/-!
# THE MEAN ACCEPTANCE OF FT-HMC THROUGH THE `SU(2)` LO WILSON-FLOW MEMBER WITH THE EXACT FORCE AS RUN IS `≥ 1 − O(nε'²)`: the pointwise «acceptance vs step size» law averaged over the momentum refresh — any torus and schedule, and the row's 4⁴ acceptance configuration

HONEST FRAMING: exact (Metropolis-corrected) sampling algorithms for lattice gauge theory;
figures of merit are autocorrelation/cost numbers at stated couplings and volumes; no
continuum-physics claim.

Venture `LatticeQCDFlow` (cell pub-lqcd), topic `Exactness`; FANOUT row 14 (`eng-flowhmc`, engine
`latflow.fthmc`, family B; the row's acceptance test reports the MEAN Metropolis acceptance of FT-HMC through the LO
member on the 4⁴ `SU(2)` lattice with the force by autodiff).  NEW WORK of the cell — the assembly:
`SU2LeapfrogMeanAcceptance` (`su2LeapfrogProposalN_meanAcceptance_ge`: for ANY measurable action with a measurable,
bounded, matrix-sup-Lipschitz coordinate gradient the refresh-averaged acceptance is `≥ 1 − n·K|ε|·(…moments…)`),
`SU2WilsonFlowLOLeapfrogEnergyError` §1 (the chain rule in the step size `D^ε S = ε·D¹S`),
`SU2WilsonFlowLOExactForceRegular` (`su2WilsonFlowLO_exactForce_regular`: `Φ₁ = D¹S̃` is measurable, bounded, Lipschitz —
compactness constants `Φ_max, K_Φ`), `SU2ExactForceCovering` (differentiability along the Pauli drift),
`SU2WilsonFlowLOMemberContinuity` + `WilsonHeatBathErgodic` (`S̃` is continuous, hence measurable),
`SU2WilsonFlowLOAcceptanceLattice` (the 4⁴ packaging); nothing is cited as a fact; no number.

* §1 **`su2LeapfrogProposalN_meanAcceptance_ge_of_unitGrad`** — generic: ANY measurable action `S` with
  `a ↦ S(exp(a)·W)` differentiable at `0` and a MEASURABLE unit-step gradient `D¹S` with `‖D¹S(W)_l‖ ≤ B`,
  `‖D¹S(W) − D¹S(W')‖ ≤ K‖coeConfig W − coeConfig W'‖`; drift `e_{ε'}`, kinetic coefficient `κ' > 0`, consistent half kick
  `−(ε'/(4κ'))·D¹S`: from EVERY `q`,
  `∫ min(1, e^{−ΔH(q,p)}) d(su2MomentumLaw κ')(p) ≥ 1 − n·(|ε'|K)·|ε'|·(8|ι|²·3/(2κ') + (8b + 8c₁ + c₂)·|ι|·2/√(πκ') + b(8c₁ + c₂))`,
  `b = (2n+1)|ε'|B/(4κ')`, `c₁ = (2n+1)|ι||ε'|B/(4κ')`, `c₂ = |ι||ε'|B/κ'` — EXPLICITLY `O(nε'²)`.
* §2 **`su2WilsonFlowLO_exactForce_meanAcceptance_ge`** — THE LO MEMBER: torus `(ℤ/L)^d`, colouring `χ`, ANY schedule
  (layers VERBATIM, positive densities), every `β`, `κ' > 0`: there are `Φ_max, K_Φ ≥ 0` such that for EVERY `n`, `ε'`,
  `q` the refresh-averaged acceptance of the engine's `n`-step proposal with the exact force at scale `1` and the
  consistent half kick obeys the §1 bound with `B = Φ_max`, `K = K_Φ`.
* §3 **`su2_fthmcN_acceptanceLattice_exactForce_meanAcceptance_ge`** — THE ROW'S ACCEPTANCE CONFIGURATION (4⁴ `SU(2)`, a
  parity colouring, Lüscher's schedule of `8·nsweeps` sub-steps, `6|ε| < 1`): the same.

NOT CLAIMED: any value of `Φ_max`, `K_Φ` (compactness); the measured acceptance NUMBER (the row's test is measured, this
is its typed lower bound as a law in `ε'`, `n`); the learned member (same assembly with `SU2ResidualExactForceRegular`);
floating point; any number.
-/

noncomputable section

====================

Wherever a line above contains the string "assembly", count it; then give the total alone.

• RESULT OF THE TASK
2